I massaged my shredded ear. “Listen, Peter, have you heard anything about a missionary being involved? Here in Los Angeles, I mean.”
“Missionary? What kind of question is that?”
“One that I wish I weren't asking.”
“You mean a 'Merican missionary?”
“Have you heard anything?”
“No. Why'n earth would he-” I heard a familiar sound. He was clinking the rings together.
“Peter?”
“I'm thinking. There's something about missionaries. Are you a toll call?”
“Yes.”
“Then hold on.” He missed the table with the phone, and it took a couple of bounces on the way down. I was rubbing my ear again when the door opened and Eleanor came in, carrying a small shopping bag. She was wearing a nubby red sweater over black bicycle shorts, and she looked like the entree on a lecher's menu. Bravo, who was sitting with his head on Tran's lap, slapped the floor with his tail and whimpered welcome.
“Bactine,” she said, holding up the bag as though that would help me see through it, “and some nice red wine.”
“Gaaaahhh,” I said, wincing at the idea of wine.
“Kidding about the wine,” she whispered. “It's white. Are you talking to someone?”
“No,” I said, “I'm hooked up to the radio telescope on Mount Palomar.”
“I've got something to tell you after the supernova. There's my little patient.” She brightened at the sight of Tran.
“Hello, Eleanor,” Tran said, slowly and formally. “How are you today?” He sounded like he'd been practicing.
“Tell her,” I suggested, “where is the pen of your aunt.”
He looked startled. “Pardon?”
“He's just being Simeon,” Eleanor soothed. “He does it whenever he can't come up with something better.”
Tran stood and raised his hands to his chest, palms together. “Eleanor,” he said, “I am sorry.”
“For what?”
“For trying to kill you and frighten you.” He had been practicing.
“That little thing.” Eleanor pulled the Bactine from the bag. “Take off that fat man's shirt and sit down, and I'll make you sting.”
“Old fart shirt.” Tran began to unbutton.
“That's enough of that,” said the old fart.

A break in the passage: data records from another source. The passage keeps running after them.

import Mathlib.NumberTheory.NumberField.Discriminant.Basic
import Mathlib.NumberTheory.NumberField.InfinitePlace.Embeddings
import Mathlib.LinearAlgebra.Matrix.NonsingularInverse
import HarnessLib

/-!
# Stub plan `CycleAPIAt3`, P3′ lemmas (I): conjugate vectors of independent algebraic numbers (towards `stub_satelliteHeight`)

Crux `stmt-Schanuel-6117` (`Summit.Schanuel.Schanuel.Theses.DiophantineDichotomy.ApproximationProperty`),
route `DiophantineDichotomy`, line `orbit-interpolation-determinant`, registered stub
`stub_satelliteHeight : SatelliteHeight` (vocabulary `…CycleAPIAt3Defs.lean`: the height of a
`ℚ`-curve of degree `δ` carrying a Galois orbit of `D > 2δ²` points is `≤ C(δ)(h(𝔭)/D + 1)`).
The proof of that stub interpolates the degree-`ν` part `𝔭_ν` of the ideal of the orbit by SMALL
rational forms: the `ℚ`-subspace `𝔭_ν = {G : G(b̄) = 0}` (one `K`-linear condition, `K = ℚ(b̄)`,
`[K:ℚ] = D`) is cut out over the compositum `L` of the conjugate fields by the `D` conjugate
conditions `G(σ b̄) = 0`, whose coefficient rows have absolute height `ν h(b̄)/D` — provided the
rational structure of `𝔭_ν` survives the passage to `L`. This file supplies the two pieces of
linear algebra which guarantee that (no definitions, nothing about polynomials):

* `conj_linearIndependent` (registered sub-goal): **if `y₁, …, y_t ∈ K` are `ℚ`-linearly
  independent, the conjugate vectors `(σ(y_a))_{σ : K → ℂ}` are `ℂ`-linearly independent** — the
  non-vanishing of the discriminant `det(σ_i(e_k))² ≠ 0` of a `ℚ`-basis of `K` (Mathlib's
  `Algebra.discr_not_zero_of_basis`, `Algebra.discr_eq_det_embeddingsMatrixReindex_pow_two`);
  `SatelliteHeightConjugates.linearIndependent_of_lift` transports it to vectors with values in a
  subfield `L ⊂ ℂ` containing the conjugates;
* `SatelliteHeightConjugates.exists_echelon`: every subspace `V ⊆ F^ι` has a set of PIVOT
  coordinates `I₀` — no non-zero vector of `V` is supported in `I₀`, and for each free coordinate
  `i ∉ I₀` there is `e_i ∈ V` with `e_i(i) = 1` vanishing at the other free coordinates; these
  `e_i` span `V` (reduced echelon form, by maximality of `I₀`).

Sources: BombieriGubler2006 §1.5 (heights under field extension) for the role of the lemma;
the algebra is folklore (Dedekind's independence of characters / non-degeneracy of the trace form,
as in Mathlib `Mathlib.RingTheory.Discriminant`).
-/

noncomputable section

-- `Summit.Schanuel.Schanuel.…` is the mandated summit/sub-problem namespace (single-conjunct summit), hence:
set_option linter.dupNamespace false

namespace Summit.Schanuel.Schanuel.Cruxes.ApproximationProperty.OrbitInterpolationDeterminant

open scoped BigOperators

/-- **Registered sub-goal `conj_linearIndependent`** (aux for `stub_satelliteHeight`): for a number
field `K` and `ℚ`-linearly independent `y : α → K`, the conjugate vectors
`a ↦ (σ(y a))_{σ : K →+* ℂ}` are `ℂ`-linearly independent. (Extend `y` to a `ℚ`-basis `e` of `K`;
the square matrix `(σ(e_k))_{σ,k}` has `det² = disc(e) ≠ 0`, so its rows `k ↦ (σ(e_k))_σ` are
independent, and the `y a` are among the `e_k`.) [folklore] -/
theorem conj_linearIndependent : ∀ (K : Type) [Field K] [NumberField K] (α : Type) (y : α → K), LinearIndependent ℚ y → LinearIndependent ℂ (fun (a : α) (σ : K →+* ℂ) => σ (y a)) := by
  intro K _ _ α y hy
  classical
  -- extend `range y` to a `ℚ`-basis `B` of `K`, indexed by a set `T ⊇ range y`
  have hs : LinearIndepOn ℚ id (Set.range y) := hy.linearIndepOn_id
  set B := Module.Basis.extend hs with hB_def
  haveI : Fintype ↥(hs.extend (Set.subset_univ _)) := FiniteDimensional.fintypeBasisIndex B
  have hcard : Fintype.card ↥(hs.extend (Set.subset_univ _)) = Fintype.card (K →ₐ[ℚ] ℂ) := by
    rw [AlgHom.card, Module.finrank_eq_card_basis B]
  set e : ↥(hs.extend (Set.subset_univ _)) ≃ (K →ₐ[ℚ] ℂ) := Fintype.equivOfCardEq hcard with he_def
  -- the matrix `(φ(B t))` is invertible: `det² = discr ≠ 0`
  have hdet : (Algebra.embeddingsMatrixReindex ℚ ℂ B e).det ≠ 0 := by
    intro h
    have h2 := Algebra.discr_eq_det_embeddingsMatrixReindex_pow_two ℚ ℂ B e
    rw [h, zero_pow two_ne_zero, map_eq_zero] at h2
    exact Algebra.discr_not_zero_of_basis ℚ B h2
  have hrows : LinearIndependent ℂ (Algebra.embeddingsMatrixReindex ℚ ℂ B e).row :=
    Matrix.linearIndependent_rows_iff_isUnit.mpr
      ((Matrix.isUnit_iff_isUnit_det _).mpr (Ne.isUnit hdet))
  -- its rows are the conjugate vectors of the `B t`, read through `e`
  have hrow_eq : (Algebra.embeddingsMatrixReindex ℚ ℂ B e).row =
      (LinearEquiv.funCongrLeft ℂ ℂ e) ∘ (fun t => fun φ : K →ₐ[ℚ] ℂ => φ (B t)) := by
    funext t j
    simp [Matrix.row, Algebra.embeddingsMatrixReindex, Algebra.embeddingsMatrix_apply,
      LinearEquiv.funCongrLeft_apply]
  rw [hrow_eq] at hrows
  have hfam : LinearIndependent ℂ (fun t : ↥(hs.extend (Set.subset_univ _)) =>
      fun φ : K →ₐ[ℚ] ℂ => φ (B t)) := LinearIndependent.of_comp _ hrows
  -- restrict to the sub-family indexed by `α`
  set ι' : α → ↥(hs.extend (Set.subset_univ _)) :=
    fun a => ⟨y a, Module.Basis.subset_extend hs (Set.mem_range_self a)⟩ with hι'_def
  have hι'inj : Function.Injective ι' := fun a a' h => by
    have h' : y a = y a' := congrArg Subtype.val h
    exact hy.injective h'
  have hsub := hfam.comp ι' hι'inj
  have hsub_eq : (fun t : ↥(hs.extend (Set.subset_univ _)) => fun φ : K →ₐ[ℚ] ℂ => φ (B t)) ∘ ι' =
      fun a => fun φ : K →ₐ[ℚ] ℂ => φ (y a) := by
    funext a φ
    simp only [Function.comp_apply, ι', hB_def, Module.Basis.extend_apply_self]
  rw [hsub_eq] at hsub
  -- reindex `K →ₐ[ℚ] ℂ` by `K →+* ℂ`
  have hfin : (fun (a : α) (σ : K →+* ℂ) => σ (y a)) =
      (LinearEquiv.funCongrLeft ℂ ℂ (RingHom.equivRatAlgHom : (K →+* ℂ) ≃ (K →ₐ[ℚ] ℂ))) ∘
        (fun a => fun φ : K →ₐ[ℚ] ℂ => φ (y a)) := by
    funext a σ
    simp [LinearEquiv.funCongrLeft_apply, RingHom.equivRatAlgHom]
  rw [hfin]
  exact hsub.map' _ (LinearEquiv.ker _)

namespace SatelliteHeightConjugates

/-- The same independence for conjugate vectors with values in a field `L` mapping to `ℂ`
(e.g. a subfield of `ℂ` containing all the conjugates): if `j (Y a σ) = σ (y a)` then the
`Y a : (K →+* ℂ) → L` are `L`-linearly independent. [folklore] -/
theorem linearIndependent_of_lift {K L : Type} [Field K] [NumberField K] [Field L] (j : L →+* ℂ)
    {α : Type} [Fintype α] (y : α → K) (hy : LinearIndependent ℚ y) (Y : α → (K →+* ℂ) → L)
    (hY : ∀ a σ, j (Y a σ) = σ (y a)) : LinearIndependent L Y := by
  classical
  have key := conj_linearIndependent K α y hy
  rw [Fintype.linearIndependent_iff] at key ⊢
  intro g hg a
  have hsum : ∑ a, (j (g a)) • (fun σ : K →+* ℂ => σ (y a)) = 0 := by
    funext σ
    have h := congrFun hg σ
    simp only [Finset.sum_apply, Pi.smul_apply, smul_eq_mul, Pi.zero_apply] at h ⊢
    calc ∑ a, j (g a) * σ (y a) = j (∑ a, g a * Y a σ) := by simp [map_sum, map_mul, hY]
      _ = 0 := by rw [h, map_zero]
  exact (map_eq_zero j).mp (key (fun a => j (g a)) hsum a)

/-- **Pivot coordinates / reduced echelon form of a subspace of `F^ι`.** For every subspace `V`
there are a finite set `I₀` of pivot coordinates and vectors `e i` such that: no non-zero vector
of `V` vanishes at all free coordinates `i ∉ I₀`; for `i ∉ I₀`, `e i ∈ V`, `e i i = 1` and
`e i i' = 0` for the other free `i'`; and every `v ∈ V` is `∑_{i ∉ I₀} v i • e i`. [folklore] -/
theorem exists_echelon {F : Type*} [Field F] {ι : Type*} [Fintype ι] [DecidableEq ι]
    (V : Submodule F (ι → F)) :
    ∃ (I₀ : Finset ι) (e : ι → ι → F),
      (∀ v ∈ V, (∀ i, i ∉ I₀ → v i = 0) → v = 0) ∧
      (∀ i, i ∉ I₀ → e i ∈ V ∧ e i i = 1 ∧ ∀ i', i' ∉ I₀ → i' ≠ i → e i i' = 0) ∧
      ∀ v ∈ V, v = ∑ i ∈ I₀ᶜ, v i • e i := by
  classical
  -- `P I`: no non-zero vector of `V` is supported inside `I`
  set P : Finset ι → Prop := fun I => ∀ v ∈ V, (∀ i, i ∉ I → v i = 0) → v = 0 with hP_def
  have hP0 : P ∅ := fun v _ hv => funext fun i => hv i (Finset.notMem_empty i)
  obtain ⟨I₀, hI₀, hmax⟩ := Finset.exists_max_image (Finset.univ.filter P) Finset.card
    ⟨∅, by simp [hP0]⟩
  have hPI₀ : P I₀ := (Finset.mem_filter.mp hI₀).2
  -- maximality: for a free `i`, some `v ∈ V` supported in `insert i I₀` is non-zero
  have hfree : ∀ i, i ∉ I₀ → ∃ v ∈ V, v i ≠ 0 ∧ ∀ i', i' ∉ I₀ → i' ≠ i → v i' = 0 := by
    intro i hi
    have hnot : ¬ P (insert i I₀) := fun h => by
      have h1 := hmax (insert i I₀) (by simp [h])
      rw [Finset.card_insert_of_notMem hi] at h1
      omega
    simp only [hP_def, not_forall, exists_prop] at hnot
    obtain ⟨v, hvV, hvsupp, hv0⟩ := hnot
    refine ⟨v, hvV, fun hvi => hv0 (hPI₀ v hvV fun i' hi' => ?_), fun i' hi' hne => ?_⟩
    · by_cases h : i' = i
      · rw [h]; exact hvi
      · exact hvsupp i' (by simp [h, hi'])
    · exact hvsupp i' (by simp [hne, hi'])
  choose! v hvV hvi hvsupp using hfree
  set e : ι → ι → F := fun i => (v i i)⁻¹ • v i with he_def
  have he : ∀ i, i ∉ I₀ → e i ∈ V ∧ e i i = 1 ∧ ∀ i', i' ∉ I₀ → i' ≠ i → e i i' = 0 := by
    intro i hi
    refine ⟨V.smul_mem _ (hvV i hi), ?_, fun i' hi' hne => ?_⟩
    · simp only [e, Pi.smul_apply, smul_eq_mul]
      exact inv_mul_cancel₀ (hvi i hi)
    · simp only [e, Pi.smul_apply, smul_eq_mul, hvsupp i hi i' hi' hne, mul_zero]
  refine ⟨I₀, e, hPI₀, he, fun w hw => ?_⟩
  -- spanning: `w - ∑ w i • e i` lies in `V` and vanishes at the free coordinates
  have hmem : w - ∑ i ∈ I₀ᶜ, w i • e i ∈ V :=
    V.sub_mem hw (V.sum_mem fun i hi => V.smul_mem _ (he i (Finset.mem_compl.mp hi)).1)
  have hzero := hPI₀ _ hmem fun i' hi' => by
    simp only [Pi.sub_apply, Finset.sum_apply, Pi.smul_apply, smul_eq_mul]
    rw [Finset.sum_eq_single i' (fun i hi hne => by
        rw [(he i (Finset.mem_compl.mp hi)).2.2 i' hi' (Ne.symm hne), mul_zero])
      (fun h => absurd (Finset.mem_compl.mpr hi') h)]
    rw [(he i' hi').2.1, mul_one, sub_self]
  exact (sub_eq_zero.mp hzero)

end SatelliteHeightConjugates

end Summit.Schanuel.Schanuel.Cruxes.ApproximationProperty.OrbitInterpolationDeterminant

end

“Of what?” Peter Lau asked.
“Talking to the dog,” I said.
“Oh. Had to get my files." He sounded like he'd gotten more than his files. “I knew there was something about missionaries. Back when Charlie Wah was an innocent, pink-cheeked lad, long before the suits and the haircut, he was taken in by missionaries.” He swallowed, a long and melodically liquid sound, and ice tinkled gaily. “This is in China, of course. He lived with them, mishnaries, and went to a mishnary school. Quite the little suck-up, too, our Charlie, until he decided that the kingdom of heaven was here on earth and helped a local gang break in and steal everything the school owned. I mean, down to the pencils. Five years later, he and the gang were on Taiwan.”